Mateuš Conrad Dec 2016
the following additions will seems like plastic
surgery,
               and in turn will put the encompassed
poem under much strain,
  but as i will say: a 48h marathon can do
that to your narrative "skills"... well... techniques...
   esp. given it's winter in the northern
hemisphere, and two nights and two days
actually feels like three nights and two days,
given we're into our second day, and i've already
experienced a night-time this morning looking
at the clock.

  italics will be pleasantly omitted...

        instead... a maxim style akin to la Rochefoucauld
will be adopted... to merely insert
             toothache when otherwise the ***
is sitting on a leather sofa and thinking what would
be a better chance to juice up the brain with a
psychoactive sedative-effect, i.e. with what liquid?
    coffee on the brain is a sahara, as is famously
known: arabs love their coffee... and their
  baklava dressed in balaclavas - or as we say in
Europe: there's enough water, so we drink alcohol.
    turns out diabetic rates only go down in arabia
if enough sports cars are imported... must be
the g-force diet.

         but hey! look at the title! the title was always
going to to resemble the final version of
the preliminary work, the sketch, of what went on
last night...
                   beginning with the scariest film i have ever
seen: a horror movie without anything to do with
night or its aura (i was about to say aurora, never mind),
a movie from 2002... which ended being more scary
even it almost bagged the lead role an oscar...
        and then what i can only claim to be better than
gaming these days... taking graphic novels onto screen...

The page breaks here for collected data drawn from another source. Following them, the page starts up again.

import Summits.HodgeConjecture.HodgeConjecture.Theorems.R90S6LatticeInvDeterminant   -- ★ L1 FILE 3 (brings FILE 1 `relPos`, FILE 2 `relPos_qsInvolution`, `qsInvolution_inv`, ★ W7-f, ★ p03 `R90S6TwistedPolarity`,
                                                                                      --   ★ `UnitaryGroup.coe_qsInvolution_apply`)
import HarnessLib

/-!
# R90 · S6 «Ch. 14.1–14.5 stable TF» — card L2 (row E1.4.4.2.2, layer 2a): THE TWISTED POLARITY `τ_δ : Λ ↦ δ·Λ^♯` IS A TYPE-REVERSING INVOLUTION (up to homothety)
# framed by `g ↦ δ·Θ_σ(g)`: `inv(τΛ, τΛ′) = −w₀·inv(Λ, Λ′)`, `τ²Λ = Nδ·Λ` (`= ϖ^c·Λ` when `Nδ = ϖ^c`), `inv(Λ, τΛ) = (c,…,c) ⟺ τΛ = ϖ^c·Λ`, `Σ inv(Λ, τΛ) ≡ ord det δ (2)`
# (`Theorems/R90S6TwistedPolarityInvolution.lean`)

Cell `hodgecm-mathlib`, crux H413 (`stmt-HodgeConjecture-24833`), route `HCCMUnconditional`; programme R90-TF, section S6 (base `R90-C14`, dealer R90-C14-plan (g2)), seat
R90-C14-p10 (g0); card **L2** (DEAL 2026-09-05T00:32:32Z l.6523: «τ_δ as a type-reversing involution on the lattice set», generic `N`, the `relPos` currency of ★ L1).  Lane `--kind proof
--supports stmt-HodgeConjecture-24833` (helper; THEOREMS ONLY: no definition, no instance, no notation, no named fact, no `sorry`).  Imports: ★ L1 FILE 3 `Theorems.R90S6LatticeInvDeterminant`
(hence FILE 1∕2, ★ W7-f, ★ p03 W9-a∕b∕d∕e₁) + HarnessLib; no `Cruxes` import.  The symmetry of `δ` is an EXPLICIT LOCAL HYPOTHESIS `hN : δ·Θ_σ(δ) = ϖ^{(c,…,c)}` (the norm `Nδ` is the
scalar `ϖ^c`); S4's semilocal dress (`epsLoc`, `epsNorm` on `GtLoc L v`) instantiates it per place.

THE MATHEMATICS (Kottwitz 1986 §§1, 3; Rogawski 1990 §1.9–§1.10, §4.10).  `Θ_σ g = w⁰ ᵗ(σg)⁻¹ w⁰`; the twisted polar of `Λ = g·𝒪^N` is `τ_δ Λ = δ·Λ^♯ = (δ Θ_σ g)·𝒪^N` (★ W9-b,
`mapGL_dualLatt_latt_eq_latt_mul_qsInvolution`), so `τ_δ` is FRAMED by `g ↦ δ·Θ_σ(g)` and every statement below is a `relPos` statement about that frame map:
* §1 `qsInvolution_qsInvolution` (`Θ_σ² = id` for an involution `σ`), `mapGL_dualLatt_latt_eq_latt_mul_qsInvolution` (the frame of `τ_δ Λ`);
* §2 **`relPos_twistFrame`: `inv(τΛ, τΛ′) = −w₀·inv(Λ, Λ′)`** — `τ_δ` REVERSES TYPE (★ L1 `relPos_mul_left` + `relPos_qsInvolution`);
* §3 **`twistFrame_twistFrame`: `δ·Θ(δ·Θ g) = Nδ·g`**, `Nδ = δ·Θ_σ(δ)` (so `τ²Λ = Nδ·Λ`, ★ W9-d's frame form), and under `hN : Nδ = ϖ^{(c,…,c)}`: **`latt_twistFrame_twistFrame_of_norm_eq`: `τ²Λ =
  (g·ϖ^{c·1})·𝒪^N = ϖ^c·Λ`** — an INVOLUTION on lattice classes (the degenerate, central-norm class) — with `relPos_self_twistFrame_twistFrame_of_norm_eq : inv(Λ, τ²Λ) = (c,…,c)`;
  and for the REGULAR classes (dealer's (2c)): **`latt_twistFrame_twistFrame_of_conj_norm_mem_glInt`**: `Nδ·Λ = Λ ⟹ τ_δ²Λ = Λ` (on the `Nδ`-fixed lattices `τ_δ` is an honest involution) +
  `relPos_self_twistFrame_twistFrame_of_conj_norm_mem_glInt : inv(Λ, τ_δ²Λ) = 0`;
* §4 **`relPos_eq_const_iff_latt_eq` (general): `inv(g·𝒪^N, h·𝒪^N) = (c,…,c) ⟺ h·𝒪^N = (g ϖ^{c·1})·𝒪^N`** (the constant shell is the homothety: `GL_N(𝒪) ϖ^{c·1} GL_N(𝒪) = ϖ^{c·1} GL_N(𝒪)`,
  `ϖ^{c·1}` central) — at `h = δ Θ_σ g`: «`inv(Λ, τ_δΛ) = (c,…,c) ⟺ δ·Λ^♯ = ϖ^c·Λ`», i.e. `Λ` is self-dual up to `ϖ^c` for the twisted form `h_δ = J₀ δ⁻¹` (★ W9-e₁ `mapGL_dualLatt_eq_dualLatt_mul_inv`:
  `δ·M^{♯,J₀} = M^{♯,J₀δ⁻¹}`) — the hyperspecial vertices of the `U(h_δ)`-building, the unit case E1.4.3.1.2;
* §5 **`sum_relPos_twistFrame_eq`: `Σ_i inv(Λ, τ_δΛ)_i = 2·log v(det g) − log v(det δ)`** (★ L1 FILE 3), hence **`even_sum_relPos_twistFrame_add_log`**: `Σ_i inv(Λ, τ_δΛ)_i ≡ ord(det δ) (mod 2)` for
  EVERY `Λ` — the shells `{Λ | inv(Λ, τ_δΛ) = a}` with `Σa ≢ ord det δ` are EMPTY (the sign layer reads this).
HONEST LABEL: lattice bookkeeping; proves no printed global statement, discharges no citation; count-neutral helper until E1.4.4.2.3 ∕ E1.4.4.3.1 consume it.  HC_CM is proved only modulo
the 7 printed citations (2 remaining named inputs: hLiu418 = stmt-HodgeConjecture-24832, h413 = stmt-HodgeConjecture-24833) until rung 0 closes.

## References
* [Kottwitz1986BaseChangeUnits] R. Kottwitz, *Base change for unit elements of Hecke algebras*, Compositio Math. 60 (1986), §1 pp. 239–242 (`Nδ`, `X_E`, the twisted fixed cosets), §3.
* [Rogawski1990] J. D. Rogawski, *Automorphic Representations of Unitary Groups in Three Variables*, Ann. of Math. Stud. 123 (1990), §1.9–§1.10 pp. 8–9, §4.10 pp. 57–58.
* [Macdonald1995] I. G. Macdonald, *Symmetric Functions and Hall Polynomials*, 2nd ed. (1995), Ch. V §2 (2.2), (2.6).
-/
set_option autoImplicit false
-- the mandated namespace repeats the single-problem summit's segment (`HodgeConjecture.HodgeConjecture`)
set_option linter.dupNamespace false

noncomputable section

open scoped Matrix MatrixGroups Valued WithZero
open Literature.NumberTheory.Automorphic Literature.NumberTheory.Automorphic.HermitianLattice Literature.NumberTheory.Automorphic.UnitaryLatticeTree

namespace Summit.HodgeConjecture.HodgeConjecture.R90.S6

/-! ## §1 `Θ_σ ∘ Θ_σ = id`; the frame of `τ_δ Λ` -/

section Frame

variable {K : Type*} [Field K] {σ : K →+* K} {N : ℕ}

/-- **`Θ_σ(Θ_σ(g)) = g`** for an involution `σ`: the `(i, j)` entry of `Θ_σ(Θ_σ g)` is `σ((Θ_σ g)⁻¹ (rev j) (rev i)) = σ(Θ_σ(g⁻¹) (rev j) (rev i)) = σσ(g i j)` (★ `coe_qsInvolution_apply`,
★ L1 `qsInvolution_inv`). [cite: Rogawski1990, §1.9 p. 8] -/
theorem qsInvolution_qsInvolution (hσσ : ∀ a, σ (σ a) = a) (g : GL (Fin N) K) :
    UnitaryGroup.qsInvolution σ (UnitaryGroup.qsInvolution σ g) = g := by
  refine Matrix.GeneralLinearGroup.ext fun i j => ?_
  rw [UnitaryGroup.coe_qsInvolution_apply, ← qsInvolution_inv, UnitaryGroup.coe_qsInvolution_apply, inv_inv, Fin.rev_rev, Fin.rev_rev, hσσ]

/-- **`τ² = translation by the norm`, frame form: `δ·Θ_σ(δ·Θ_σ g) = (δ·Θ_σ δ)·g`** (`Θ_σ` multiplicative and involutive). [cite: Kottwitz1986BaseChangeUnits, §1 p. 242] -/
theorem twistFrame_twistFrame (hσσ : ∀ a, σ (σ a) = a) (δ g : GL (Fin N) K) :
    δ * UnitaryGroup.qsInvolution σ (δ * UnitaryGroup.qsInvolution σ g) = δ * UnitaryGroup.qsInvolution σ δ * g := by
  rw [UnitaryGroup.qsInvolution_mul, qsInvolution_qsInvolution hσσ, mul_assoc]

variable [Valued K ℤᵐ⁰]

/-- **THE FRAME OF THE TWISTED POLAR: `δ·(g·𝒪^N)^♯ = (δ·Θ_σ g)·𝒪^N`** (★ W9-b `mapGL_qsInvolution_stdLattice` read on frames, then ★ `mapGL_latt`). [cite: Rogawski1990, §1.9–§1.10 pp. 8–9]
[cite: Kottwitz1986BaseChangeUnits, §3] -/
theorem mapGL_dualLatt_latt_eq_latt_mul_qsInvolution (hvσ : ∀ a, Valued.v (σ a) = Valued.v a) (δ g : GL (Fin N) K) :
    mapGL δ (dualLatt σ ((StdForm.antidiagonal N).over K) (latt (g : Matrix (Fin N) (Fin N) K))) =
      latt ((δ * UnitaryGroup.qsInvolution σ g : GL (Fin N) K) : Matrix (Fin N) (Fin N) K) := by
  have h := mapGL_qsInvolution_stdLattice (N := N) hvσ g
  rw [← latt_one, ← Units.val_one, mapGL_latt, mapGL_latt, mul_one, mul_one] at h
  rw [← h, mapGL_latt]

end Frame

/-! ## §2–§5 The `relPos` laws of the frame map `g ↦ δ·Θ_σ(g)` -/

section RelPos

variable {K : Type*} [Field K] [Valued K ℤᵐ⁰] [ValuativeRel K] [(Valued.v : Valuation K ℤᵐ⁰).Compatible] {σ : K →+* K} {N : ℕ}
  [IsDiscreteValuationRing (ValuativeRel.valuation K).integer] {ϖ : K} (hϖ : IsUniformizingElement ϖ)
include hϖ

/-- **`τ_δ` REVERSES TYPE: `inv(τ_δΛ, τ_δΛ′) = −w₀·inv(Λ, Λ′)`**, frames: `relPos hϖ (δ Θ_σ g) (δ Θ_σ g′) = (i ↦ −relPos hϖ g g′ (rev i))` (★ L1 `relPos_mul_left`, `relPos_qsInvolution`).
[cite: Kottwitz1986BaseChangeUnits, §3] [cite: Macdonald1995, Ch. V §2 (2.6)] -/
theorem relPos_twistFrame (hvσ : ∀ a, Valued.v (σ a) = Valued.v a) (hσϖ : σ ϖ = ϖ) (δ g g' : GL (Fin N) K) :
    relPos hϖ (δ * UnitaryGroup.qsInvolution σ g) (δ * UnitaryGroup.qsInvolution σ g') = fun i => - relPos hϖ g g' (Fin.rev i) := by
  rw [relPos_mul_left, relPos_qsInvolution hϖ hvσ hσϖ]

/-- **CONSTANT RELATIVE POSITION ⟺ HOMOTHETIC** (general): `relPos hϖ g h = (c,…,c) ⟺ h·𝒪^N = (g·ϖ^{(c,…,c)})·𝒪^N` — the Cartan shell of the central `ϖ^{c·1}` is the single coset `ϖ^{c·1}·GL_N(𝒪)`
(★ `mul_zpowDiagGL_const_comm`), and cosets are lattices (★ W7-f (i) `latt_eq_latt_iff_mem_glInt`).  At `h = δ·Θ_σ g` (§1): «`inv(Λ, τ_δΛ) = (c,…,c) ⟺ δ·Λ^♯ = ϖ^c·Λ`», i.e. `Λ` is
self-dual up to `ϖ^c` for the twisted form `h_δ = J₀δ⁻¹` (★ W9-e₁ `mapGL_dualLatt_eq_dualLatt_mul_inv`). [cite: Macdonald1995, Ch. V §2 (2.2)] [cite: Kottwitz1986BaseChangeUnits, §3] -/
theorem relPos_eq_const_iff_latt_eq (g h : GL (Fin N) K) (c : ℤ) :
    relPos hϖ g h = (fun _ : Fin N => c) ↔
      latt (h : Matrix (Fin N) (Fin N) K) = latt ((g * zpowDiagGL hϖ.ne_zero (fun _ : Fin N => c) : GL (Fin N) K) : Matrix (Fin N) (Fin N) K) := by
  rw [latt_eq_latt_iff_mem_glInt, relPos_eq_iff]
  constructor
  · rintro ⟨-, k₁, hk₁, k₂, hk₂, e⟩
    have e' : h⁻¹ * (g * zpowDiagGL hϖ.ne_zero fun _ : Fin N => c) = k₂ * k₁ := by
      have h1 : g⁻¹ * h = k₁⁻¹ * zpowDiagGL hϖ.ne_zero (fun _ : Fin N => c) * k₂⁻¹ := by
        rw [← e]; group
      calc h⁻¹ * (g * zpowDiagGL hϖ.ne_zero fun _ : Fin N => c)
          = (g⁻¹ * h)⁻¹ * zpowDiagGL hϖ.ne_zero (fun _ : Fin N => c) := by group
        _ = (k₁⁻¹ * zpowDiagGL hϖ.ne_zero (fun _ : Fin N => c) * k₂⁻¹)⁻¹ * zpowDiagGL hϖ.ne_zero (fun _ : Fin N => c) := by rw [h1]
        _ = k₂ * ((zpowDiagGL hϖ.ne_zero (fun _ : Fin N => c))⁻¹ * (k₁ * zpowDiagGL hϖ.ne_zero (fun _ : Fin N => c))) := by group
        _ = k₂ * ((zpowDiagGL hϖ.ne_zero (fun _ : Fin N => c))⁻¹ * (zpowDiagGL hϖ.ne_zero (fun _ : Fin N => c) * k₁)) := by
            rw [mul_zpowDiagGL_const_comm hϖ.ne_zero c k₁]
        _ = k₂ * k₁ := by group
    rw [e']
    exact (glInt N K).mul_mem hk₂ hk₁
  · intro hk
    refine ⟨antitone_const, 1, (glInt N K).one_mem, h⁻¹ * (g * zpowDiagGL hϖ.ne_zero fun _ : Fin N => c), hk, ?_⟩
    calc 1 * (g⁻¹ * h) * (h⁻¹ * (g * zpowDiagGL hϖ.ne_zero fun _ : Fin N => c)) = zpowDiagGL hϖ.ne_zero (fun _ : Fin N => c) := by group

omit [(Valued.v : Valuation K ℤᵐ⁰).Compatible] [IsDiscreteValuationRing (ValuativeRel.valuation K).integer] in
/-- **`τ_δ² = THE HOMOTHETY ϖ^c` on lattices when the norm is the scalar `ϖ^c`**: `hN : δ·Θ_σ(δ) = ϖ^{(c,…,c)}` ⟹ `τ_δ(τ_δ Λ)` is framed by `g·ϖ^{(c,…,c)}`, i.e. `τ_δ²Λ = ϖ^c·Λ` — `τ_δ` is an
INVOLUTION on lattice classes (frames: §1 `twistFrame_twistFrame`, then centrality ★ `mul_zpowDiagGL_const_comm`). [cite: Kottwitz1986BaseChangeUnits, §1 p. 242] -/
theorem latt_twistFrame_twistFrame_of_norm_eq (hσσ : ∀ a, σ (σ a) = a) {δ : GL (Fin N) K} {c : ℤ}
    (hN : δ * UnitaryGroup.qsInvolution σ δ = zpowDiagGL hϖ.ne_zero (fun _ : Fin N => c)) (g : GL (Fin N) K) :
    latt ((δ * UnitaryGroup.qsInvolution σ (δ * UnitaryGroup.qsInvolution σ g) : GL (Fin N) K) : Matrix (Fin N) (Fin N) K) =
      latt ((g * zpowDiagGL hϖ.ne_zero (fun _ : Fin N => c) : GL (Fin N) K) : Matrix (Fin N) (Fin N) K) := by
  rw [twistFrame_twistFrame hσσ, hN, mul_zpowDiagGL_const_comm hϖ.ne_zero c g]

/-- **`inv(Λ, τ_δ²Λ) = (c,…,c)`** under `hN : δ·Θ_σ(δ) = ϖ^{(c,…,c)}` (§4 with §3). [cite: Kottwitz1986BaseChangeUnits, §1 p. 242] -/
theorem relPos_self_twistFrame_twistFrame_of_norm_eq (hσσ : ∀ a, σ (σ a) = a) {δ : GL (Fin N) K} {c : ℤ}
    (hN : δ * UnitaryGroup.qsInvolution σ δ = zpowDiagGL hϖ.ne_zero (fun _ : Fin N => c)) (g : GL (Fin N) K) :
    relPos hϖ g (δ * UnitaryGroup.qsInvolution σ (δ * UnitaryGroup.qsInvolution σ g)) = fun _ : Fin N => c :=
  (relPos_eq_const_iff_latt_eq hϖ g _ c).2 (latt_twistFrame_twistFrame_of_norm_eq hϖ hσσ hN g)

omit [IsDiscreteValuationRing (ValuativeRel.valuation K).integer] hϖ in
/-- **ON THE `Nδ`-FIXED LATTICES `τ_δ` IS AN HONEST INVOLUTION**: if the norm `Nδ = δ·Θ_σ(δ)` fixes `Λ = g·𝒪^N` (`g⁻¹·Nδ·g ∈ GL_N(𝒪)`, i.e. `Nδ·Λ = Λ`), then `τ_δ(τ_δ Λ) = Λ` — the class the
twisted orbital integrals range over has `Nδ` conjugate to a regular `γ`, and the relevant lattices are the `γ`-fixed ones (dealer's (2c); §3 frame form + ★ W7-f (i) `latt_eq_latt_iff_mem_glInt`).
[cite: Kottwitz1986BaseChangeUnits, §1 p. 242, §3] -/
theorem latt_twistFrame_twistFrame_of_conj_norm_mem_glInt (hσσ : ∀ a, σ (σ a) = a) (δ g : GL (Fin N) K)
    (hγ : g⁻¹ * (δ * UnitaryGroup.qsInvolution σ δ) * g ∈ glInt N K) :
    latt ((δ * UnitaryGroup.qsInvolution σ (δ * UnitaryGroup.qsInvolution σ g) : GL (Fin N) K) : Matrix (Fin N) (Fin N) K) = latt (g : Matrix (Fin N) (Fin N) K) := by
  rw [twistFrame_twistFrame hσσ, eq_comm, latt_eq_latt_iff_mem_glInt, ← mul_assoc]
  exact hγ

/-- **`inv(Λ, τ_δ²Λ) = 0` on the `Nδ`-fixed lattices** (the `relPos` form of `latt_twistFrame_twistFrame_of_conj_norm_mem_glInt`, ★ L1 `relPos_eq_of_latt_eq` + `relPos_self`).
[cite: Kottwitz1986BaseChangeUnits, §3] -/
theorem relPos_self_twistFrame_twistFrame_of_conj_norm_mem_glInt (hσσ : ∀ a, σ (σ a) = a) (δ g : GL (Fin N) K)
    (hγ : g⁻¹ * (δ * UnitaryGroup.qsInvolution σ δ) * g ∈ glInt N K) :
    relPos hϖ g (δ * UnitaryGroup.qsInvolution σ (δ * UnitaryGroup.qsInvolution σ g)) = 0 := by
  rw [relPos_eq_of_latt_eq hϖ rfl (latt_twistFrame_twistFrame_of_conj_norm_mem_glInt hσσ δ g hγ), relPos_self]

/-- **`Σ_i inv(Λ, τ_δΛ)_i = 2·log v(det g) − log v(det δ)`** (`Λ = g·𝒪^N`; ★ L1 FILE 3 `sum_relPos_eq_log_sub_log`, `v_det_qsInvolution`). [cite: Kottwitz1986BaseChangeUnits, §3] -/
theorem sum_relPos_twistFrame_eq (hvϖ : Valued.v ϖ = WithZero.exp (-1 : ℤ)) (hvσ : ∀ a, Valued.v (σ a) = Valued.v a) (δ g : GL (Fin N) K) :
    ∑ i, relPos hϖ g (δ * UnitaryGroup.qsInvolution σ g) i =
      2 * WithZero.log (Valued.v (g : Matrix (Fin N) (Fin N) K).det) - WithZero.log (Valued.v (δ : Matrix (Fin N) (Fin N) K).det) := by
  have hg : Valued.v (g : Matrix (Fin N) (Fin N) K).det ≠ 0 := (Valuation.ne_zero_iff _).2 (Matrix.isUnits_det_units g).ne_zero
  have hδ : Valued.v (δ : Matrix (Fin N) (Fin N) K).det ≠ 0 := (Valuation.ne_zero_iff _).2 (Matrix.isUnits_det_units δ).ne_zero
  rw [sum_relPos_eq_log_sub_log hϖ hvϖ, Units.val_mul, Matrix.det_mul, map_mul, v_det_qsInvolution hvσ,
    WithZero.log_mul hδ (inv_ne_zero hg), WithZero.log_inv]
  ring

/-- **THE PARITY LAW OF THE TWISTED SHELLS: `Σ_i inv(Λ, τ_δΛ)_i ≡ ord(det δ) (mod 2)` for EVERY full-rank `Λ`** — `Σ_i relPos hϖ g (δ Θ_σ g) i + log v(det δ)` is even; so the shells
`{Λ | inv(Λ, τ_δΛ) = a}` with `Σa + log v(det δ)` odd are EMPTY. [cite: Kottwitz1986BaseChangeUnits, §3] -/
theorem even_sum_relPos_twistFrame_add_log (hvϖ : Valued.v ϖ = WithZero.exp (-1 : ℤ)) (hvσ : ∀ a, Valued.v (σ a) = Valued.v a) (δ g : GL (Fin N) K) :
    Even (∑ i, relPos hϖ g (δ * UnitaryGroup.qsInvolution σ g) i + WithZero.log (Valued.v (δ : Matrix (Fin N) (Fin N) K).det)) :=
  ⟨WithZero.log (Valued.v (g : Matrix (Fin N) (Fin N) K).det), by rw [sum_relPos_twistFrame_eq hϖ hvϖ hvσ]; ring⟩

end RelPos

end Summit.HodgeConjecture.HodgeConjecture.R90.S6

end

which brings me to a question, and if i ask the question
with a mature enough wording,
i might actually get a serious debate going...
     namely? x-men, first class...
         and i share something with this theme,
did you know that people remember far away from
Chernobyl parks being pigmented, where
   there were segregational duo-incisions in the trees
from the radiation? it happened nearing when i
was born, spring, and the women were told to drink
iodine... that 2002 film shows iodine treatment
   on "mental" patients, you pour enough iodine down
the nostrils you get a better understanding of
epilepsy... ah... the magical things people could ever
think of doing on another human being, let alone
   a courgette, or a steak...
                well, yes, in parks, half the trees were
the colour of spring, all green and asparagus juicy...
the other half were brown, and decaying,
    almost potato skinned, if not simply: potato skinned.
      as i said, i was a foetus at the time,
and apparently some Scandinavian got a microcosmic
whiff of it and panicked... let alone those exposed
too close to Chernobyl, a radiation-pH spectrum
emerged, of who and how they were exposed it...
    cancer, for example, is prevalent in Poland of
those who don't get to experience a midlife mental
disorder of buying a yacht... lucky them...
   which fits nicely into the seriousness of graphic
novels, as that film unbreakable clearly demonstrates...
  all realism of graphic novels actually stems
from batman... my favourite... no super-powers,
plus i had a simulation of being orphaned and raised
by my grandparents for 2 - 4 years while my early
psyche developed, and then redeveloped utilising
a different language, then went back to settle old dues,
and then went back again: charged with having read
    antoine de saint-exupéry on a year long
hiatus that allowed me to watch the 1998 world cup
              in a dark-lit room with my great-grandmother
and see France win... with such jubilation as if
Napoleon just came back from Elbe for seconds.
this is not the point, i said i would word it maturely
and not look half as an ***:
    why does francis xavier sympathise with
max eisenhardt, but belittles james "logan" howlett?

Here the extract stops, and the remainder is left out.